Bubby Sheindel’s Bureau: The explanation was in the document

As told to Chaya Silber

My son Tzvi and I are very close, closer than most mothers and sons, so I was able to tell right way that something was bothering him. I raised Tzvi practically alone. His father, Yitz, and I were divorced when Tzvi was only four years old. Yitz was remarried and had two daughters with his new wife.

Tzvi’s relationship with his father is amiable, although Yitz’s wife makes it clear that he should keep his distance.

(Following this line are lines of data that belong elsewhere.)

import Literature.Geometry.Riemannian.DirectionalBarrierMinimumPrinciple
import HarnessLib

/-!
# Chain rule for directional barrier data: lower barriers of `e^{-λ(t-t₁)} Φ(ψ)` from upper
# barriers of `ψ` for a non-increasing `Φ` (Bamler 2020a, §9, the subsolution
# `e^{-λ(t-t₁)} φ(d_t(x₀, ·)/r)`)

R. Bamler, *Entropy and heat kernel bounds on a Ricci flow background*, arXiv:2008.07093 (2020a),
§9 (arXiv Lemma 37): to show that `H_n`-centres stay near the basepoint one needs `□u ≤ 0` in
the barrier sense for `u(y, t) = e^{−λ(t−t₁)} Φ(ψ(y, t))` with `ψ = d_t(x₀, ·)²` and `Φ`
non-increasing. The geometric input (upper barriers of `ψ` along geodesics in an orthonormal
frame, with the sum of second derivatives `≤ S`, exact first derivatives `2D` in one frame
direction and `0` in the others, and an upper left time barrier of slope `≥ −Pl`) is the datum
consumed/produced by the tree's directional barrier principles
(`directional_barrier_minimum_principle`, `directional_barrier_maximum_principle`). This file is
the pure one-variable calculus turning such a `ψ`-datum into the datum of LOWER barriers for `u`
(`directional_lower_barriers_of_antitone_comp`): with `U i σ := e^{−λ(t−t₁)} Φ(B i σ)` and
`Ut t' := e^{−λ(t'−t₁)} Φ(Bt t')` (chain and product rules), antitonicity of `Φ` turns upper
barriers of `ψ` into lower barriers of `u`, and the pointwise differential inequality
`−Φ′(Pl + S) − (2D)² Φ″ ≤ λ Φ` at `q₀ = ψ(y, t)` gives `pu − Σ bu ≤ η`.

Everything is proved; no definitions, no named facts.

## References

* R. H. Bamler, *Entropy and heat kernel bounds on a Ricci flow background*, arXiv:2008.07093
  (2020), §9 (arXiv Lemma 37). [Bamler2020Entropy]
-/

noncomputable section

open Set Filter Function
open scoped Manifold ContDiff Topology

namespace Literature.Geometry.Riemannian

open Lorentzian Lorentzian.PseudoRiemannianMetric

/-! ### One-variable calculus helpers -/

/-- Chain rule along an upper barrier: if `B` is differentiable near `0` with `B 0 = q₀` and `Φ`
is differentiable near `q₀`, then `σ ↦ c * Φ (B σ)` is differentiable near `0` with derivative
`c * (Φ' (B σ) * B' σ)`. [folklore] -/
theorem eventually_hasDerivAt_const_mul_comp {Φ Φ' B B' : ℝ → ℝ} {q₀ c : ℝ}
    (hΦ1 : ∀ᶠ q in 𝓝 q₀, HasDerivAt Φ (Φ' q) q)
    (hB : ∀ᶠ σ in 𝓝 (0 : ℝ), HasDerivAt B (B' σ) σ) (hB0 : B 0 = q₀) :
    ∀ᶠ σ in 𝓝 (0 : ℝ), HasDerivAt (fun σ ↦ c * Φ (B σ)) (c * (Φ' (B σ) * B' σ)) σ := by
  have hBd0 : HasDerivAt B (B' 0) 0 := hB.self_of_nhds
  have hBc : Tendsto B (𝓝 0) (𝓝 q₀) := by
    have := hBd0.continuousAt
    rwa [ContinuousAt, hB0] at this
  filter_upwards [hB, hBc.eventually hΦ1] with σ hσ hΦσ
  exact (hΦσ.comp σ hσ).const_mul c

/-- Second derivative at `0` of `σ ↦ c * Φ (B σ)`: the derivative `σ ↦ c * (Φ' (B σ) * B' σ)` has
derivative `c * (Φ''₀ * B' 0 * B' 0 + Φ' (B 0) * b)` at `0`. [folklore] -/
theorem hasDerivAt_const_mul_deriv_comp {Φ' B B' : ℝ → ℝ} {Φ''₀ b c : ℝ}
    (hΦ2 : HasDerivAt Φ' Φ''₀ (B 0)) (hB : HasDerivAt B (B' 0) 0) (hB2 : HasDerivAt B' b 0) :
    HasDerivAt (fun σ ↦ c * (Φ' (B σ) * B' σ)) (c * (Φ''₀ * B' 0 * B' 0 + Φ' (B 0) * b)) 0 :=
  ((hΦ2.comp 0 hB).mul hB2).const_mul c

/-- Product/chain rule for the time barrier: the left derivative at `t` of
`t' ↦ e^{−λ(t'−t₁)} Φ(Bt t')`. [folklore] -/
theorem hasDerivWithinAt_exp_mul_comp {Φ Bt : ℝ → ℝ} {Φ'₀ p lam t₁ t : ℝ}
    (hΦ : HasDerivAt Φ Φ'₀ (Bt t)) (hBt : HasDerivWithinAt Bt p (Iic t) t) :
    HasDerivWithinAt (fun t' ↦ Real.exp (-lam * (t' - t₁)) * Φ (Bt t'))
      (Real.exp (-lam * (t - t₁)) * (-lam * Φ (Bt t) + Φ'₀ * p)) (Iic t) t := by
  have h1 : HasDerivAt (fun t' ↦ -lam * (t' - t₁)) (-lam * 1) t :=
    ((hasDerivAt_id t).sub_const t₁).const_mul (-lam)
  have h2 : HasDerivWithinAt (fun t' ↦ Real.exp (-lam * (t' - t₁)) * Φ (Bt t'))
      (Real.exp (-lam * (t - t₁)) * (-lam * 1) * Φ (Bt t) +
        Real.exp (-lam * (t - t₁)) * (Φ'₀ * p)) (Iic t) t :=
    (h1.exp.hasDerivWithinAt (s := Iic t)).mul (hΦ.comp_hasDerivWithinAt t hBt)
  exact h2.congr_deriv (by ring)

/-! ### The chain rule for directional barrier data -/

/-- **Lower barriers for `e^{−λ(t−t₁)} Φ(ψ)` from upper barriers of `ψ`** (the calculus behind
Bamler 2020a, §9, arXiv Lemma 37). Let `Φ` be non-increasing, differentiable near `q₀ = ψ(y, t)`
with `Φ′` differentiable at `q₀`, `Φ′(q₀) ≤ 0` and `−Φ′(q₀)(Pl + S) − (2D)² Φ″(q₀) ≤ λ Φ(q₀)`.
Suppose that for every `η₀ > 0` there is an `h(t)`-orthonormal frame `e` at `y`, upper barriers
`B i ≥ ψ(exp_y(σ eᵢ), t)` near `σ = 0`, touching, with derivatives `B' i` near `0`, second
derivatives `b i` at `0`, exact first derivatives `B' i₀ 0 = 2D`, `B' i 0 = 0` (`i ≠ i₀`), an upper
left time barrier `Bt ≥ ψ(y, ·)` with left derivative `p`, and `Σ b ≤ S + η₀`, `p ≥ −Pl − η₀`.
Then for every `η > 0` the function `u(y', t') = e^{−λ(t'−t₁)} Φ(ψ(y', t'))` has, at `(y, t)`, a
datum of LOWER barriers `U i`, `Ut` in the same frame with `pu − Σ bu ≤ η`.
[cite: Bamler2020Entropy, §9 (arXiv Lemma 37)] -/
theorem directional_lower_barriers_of_antitone_comp
    {E : Type*} [NormedAddCommGroup E] [NormedSpace ℝ E] [FiniteDimensional ℝ E]
    [CompleteSpace E] {H : Type*} [TopologicalSpace H] {I : ModelWithCorners ℝ E H} [I.Boundaryless]
    {M : Type*} [TopologicalSpace M] [ChartedSpace H M] [IsManifold I ∞ M] [T2Space M]
    {h : ℝ → PseudoRiemannianMetric I ∞ E (TangentSpace I : M → Type _)}
    [∀ r, (h r).HasLeviCivita]
    {ψ : M → ℝ → ℝ} {Φ Φ' : ℝ → ℝ} {Φ''₀ lam t₁ : ℝ} {y : M} {t : ℝ}
    (hΦanti : Antitone Φ) (hΦ1 : ∀ᶠ q in 𝓝 (ψ y t), HasDerivAt Φ (Φ' q) q)
    (hΦ2 : HasDerivAt Φ' Φ''₀ (ψ y t)) (hΦ'0 : Φ' (ψ y t) ≤ 0) {S Pl D : ℝ}
    (hΦineq : -Φ' (ψ y t) * (Pl + S) - (2 * D) ^ 2 * Φ''₀ ≤ lam * Φ (ψ y t))
    (hdat : ∀ η₀ > 0, ∃ (e : Fin (Module.finrank ℝ E) → TangentSpace I y)
        (B B' : Fin (Module.finrank ℝ E) → ℝ → ℝ) (b : Fin (Module.finrank ℝ E) → ℝ)
        (Bt : ℝ → ℝ) (p : ℝ) (i₀ : Fin (Module.finrank ℝ E)),
      (∀ i j, (h t).val y (e i) (e j) = if i = j then 1 else 0) ∧
      (∀ i, (∀ᶠ σ in 𝓝 (0 : ℝ), HasDerivAt (B i) (B' i σ) σ) ∧ HasDerivAt (B' i) (b i) 0 ∧
        B i 0 = ψ y t ∧
        ∀ᶠ σ in 𝓝 (0 : ℝ), ψ (expMap (h t).leviCivita y (σ • e i)) t ≤ B i σ) ∧
      B' i₀ 0 = 2 * D ∧ (∀ i, i ≠ i₀ → B' i 0 = 0) ∧
      (HasDerivWithinAt Bt p (Iic t) t ∧ Bt t = ψ y t ∧ ∀ᶠ t' in 𝓝[<] t, ψ y t' ≤ Bt t') ∧
      ∑ i, b i ≤ S + η₀ ∧ -Pl - η₀ ≤ p) :
    ∀ η > 0, ∃ (e : Fin (Module.finrank ℝ E) → TangentSpace I y)
        (U U' : Fin (Module.finrank ℝ E) → ℝ → ℝ) (bu : Fin (Module.finrank ℝ E) → ℝ)
        (Ut : ℝ → ℝ) (pu : ℝ),
      (∀ i j, (h t).val y (e i) (e j) = if i = j then 1 else 0) ∧
      (∀ i, (∀ᶠ σ in 𝓝 (0 : ℝ), HasDerivAt (U i) (U' i σ) σ) ∧ HasDerivAt (U' i) (bu i) 0 ∧
        U i 0 = Real.exp (-lam * (t - t₁)) * Φ (ψ y t) ∧
        ∀ᶠ σ in 𝓝 (0 : ℝ), U i σ ≤
          Real.exp (-lam * (t - t₁)) * Φ (ψ (expMap (h t).leviCivita y (σ • e i)) t)) ∧
      (HasDerivWithinAt Ut pu (Iic t) t ∧ Ut t = Real.exp (-lam * (t - t₁)) * Φ (ψ y t) ∧
        ∀ᶠ t' in 𝓝[<] t, Ut t' ≤ Real.exp (-lam * (t' - t₁)) * Φ (ψ y t')) ∧
      pu - ∑ i, bu i ≤ 0 + η := by
  intro η hη
  -- the constant `c = e^{-λ(t-t₁)} > 0` and the choice of `η₀` with `2 c (1 - Φ'(q₀)) η₀ = η`
  obtain ⟨c, hc0, hc⟩ : ∃ c : ℝ, 0 < c ∧ Real.exp (-lam * (t - t₁)) = c :=
    ⟨_, Real.exp_pos _, rfl⟩
  have hΦ'1 : 0 < 1 - Φ' (ψ y t) := by linarith
  have hK0 : 0 < 2 * c * (1 - Φ' (ψ y t)) := by positivity
  obtain ⟨η₀, hη₀0, hη₀⟩ : ∃ η₀ : ℝ, 0 < η₀ ∧ 2 * c * (1 - Φ' (ψ y t)) * η₀ = η :=
    ⟨η / (2 * c * (1 - Φ' (ψ y t))), div_pos hη hK0, mul_div_cancel₀ η hK0.ne'⟩
  obtain ⟨e, B, B', b, Bt, p, i₀, hon, hB, hBi₀, hBi, hBt, hsum, hp⟩ := hdat η₀ hη₀0
  rw [hc]
  refine ⟨e, fun i σ ↦ c * Φ (B i σ), fun i σ ↦ c * (Φ' (B i σ) * B' i σ),
    fun i ↦ c * (Φ''₀ * B' i 0 * B' i 0 + Φ' (B i 0) * b i),
    fun t' ↦ Real.exp (-lam * (t' - t₁)) * Φ (Bt t'),
    c * (-lam * Φ (Bt t) + Φ' (ψ y t) * p), hon, fun i ↦ ?_, ⟨?_, ?_, ?_⟩, ?_⟩
  · -- the space barriers
    obtain ⟨hBd, hB2, hB0, hbar⟩ := hB i
    refine ⟨eventually_hasDerivAt_const_mul_comp hΦ1 hBd hB0, ?_, by simp only [hB0], ?_⟩
    · have hΦ2' : HasDerivAt Φ' Φ''₀ (B i 0) := by rw [hB0]; exact hΦ2
      exact hasDerivAt_const_mul_deriv_comp hΦ2' hBd.self_of_nhds hB2
    · filter_upwards [hbar] with σ hσ
      exact mul_le_mul_of_nonneg_left (hΦanti hσ) hc0.le
  · -- the time barrier: left derivative
    have hΦ1' : HasDerivAt Φ (Φ' (ψ y t)) (Bt t) := by rw [hBt.2.1]; exact hΦ1.self_of_nhds
    have := hasDerivWithinAt_exp_mul_comp (lam := lam) (t₁ := t₁) hΦ1' hBt.1
    rwa [hc] at this
  · simp only [hBt.2.1, hc]
  · filter_upwards [hBt.2.2] with t' ht'
    exact mul_le_mul_of_nonneg_left (hΦanti ht') (Real.exp_pos _).le
  · -- the differential inequality
    have hsq : ∀ i, B' i 0 * B' i 0 = if i = i₀ then (2 * D) ^ 2 else 0 := by
      intro i
      split_ifs with hi
      · rw [hi, hBi₀]; ring
      · rw [hBi i hi]; ring
    have hsumbu : ∑ i, c * (Φ''₀ * B' i 0 * B' i 0 + Φ' (B i 0) * b i) =
        c * (Φ''₀ * (2 * D) ^ 2 + Φ' (ψ y t) * ∑ i, b i) := by
      have hterm : ∀ i, c * (Φ''₀ * B' i 0 * B' i 0 + Φ' (B i 0) * b i) =
          c * Φ''₀ * (if i = i₀ then (2 * D) ^ 2 else 0) + c * Φ' (ψ y t) * b i := by
        intro i
        rw [← hsq i, (hB i).2.2.1]; ring
      rw [Finset.sum_congr rfl (fun i _ ↦ hterm i), Finset.sum_add_distrib, ← Finset.mul_sum,
        ← Finset.mul_sum, Finset.sum_ite_eq']
      simp only [Finset.mem_univ, if_true]
      ring
    rw [hsumbu, hBt.2.1]
    have h1 : Φ' (ψ y t) * p ≤ Φ' (ψ y t) * (-Pl - η₀) := mul_le_mul_of_nonpos_left hp hΦ'0
    have h2 : Φ' (ψ y t) * (S + η₀) ≤ Φ' (ψ y t) * ∑ i, b i :=
      mul_le_mul_of_nonpos_left hsum hΦ'0
    have h3 : -lam * Φ (ψ y t) + Φ' (ψ y t) * p - (Φ''₀ * (2 * D) ^ 2 + Φ' (ψ y t) * ∑ i, b i) ≤
        2 * η₀ * -Φ' (ψ y t) := by
      linarith
    have h4 : c * (2 * η₀ * -Φ' (ψ y t)) ≤ η := by
      have h5 : c * (2 * η₀ * -Φ' (ψ y t)) = η - 2 * (c * η₀) := by rw [← hη₀]; ring
      rw [h5]
      linarith [mul_pos hc0 hη₀0]
    calc c * (-lam * Φ (ψ y t) + Φ' (ψ y t) * p) -
          c * (Φ''₀ * (2 * D) ^ 2 + Φ' (ψ y t) * ∑ i, b i)
        = c * (-lam * Φ (ψ y t) + Φ' (ψ y t) * p -
            (Φ''₀ * (2 * D) ^ 2 + Φ' (ψ y t) * ∑ i, b i)) := by ring
      _ ≤ c * (2 * η₀ * -Φ' (ψ y t)) := mul_le_mul_of_nonneg_left h3 hc0.le
      _ ≤ η := h4
      _ = 0 + η := (zero_add η).symm

end Literature.Geometry.Riemannian

end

She looks at Tzvi as an unwelcome intrusion.
Tzvi is married now, the proud father of adorable twin boys. He lives with his family in a modest home just ten minutes away, a home I helped them buy with money I’d saved by denying myself small comforts over the years. There’s nothing I wouldn’t do for my son, my sole source of comfort in this turbulent world.

Two months ago, Yitz’s mother, whom we called Bubby Sheindel, was niftar suddenly. I had always had a good relationship with my mother-in-law, and we remained cordial even after the divorce. It wasn’t her fault that her son had a violent temper, that he struggled with intense mood swings and possibly an undiagnosed personality disorder. By contrast, Sheindel and Shalom, my former father-in-law, were very even-tempered, kindhearted people, as were Yitz’s two siblings, who were born years later.
In fact, I had no idea that Yitz had anger management issues until a few weeks after our marriage, when I bungled my first attempt at dinner. We got into an argument about whether to eat out, and one thing led to another. Before I knew it, smoke was coming out of Yitz’s ears, and he had broken two Mikasa plates.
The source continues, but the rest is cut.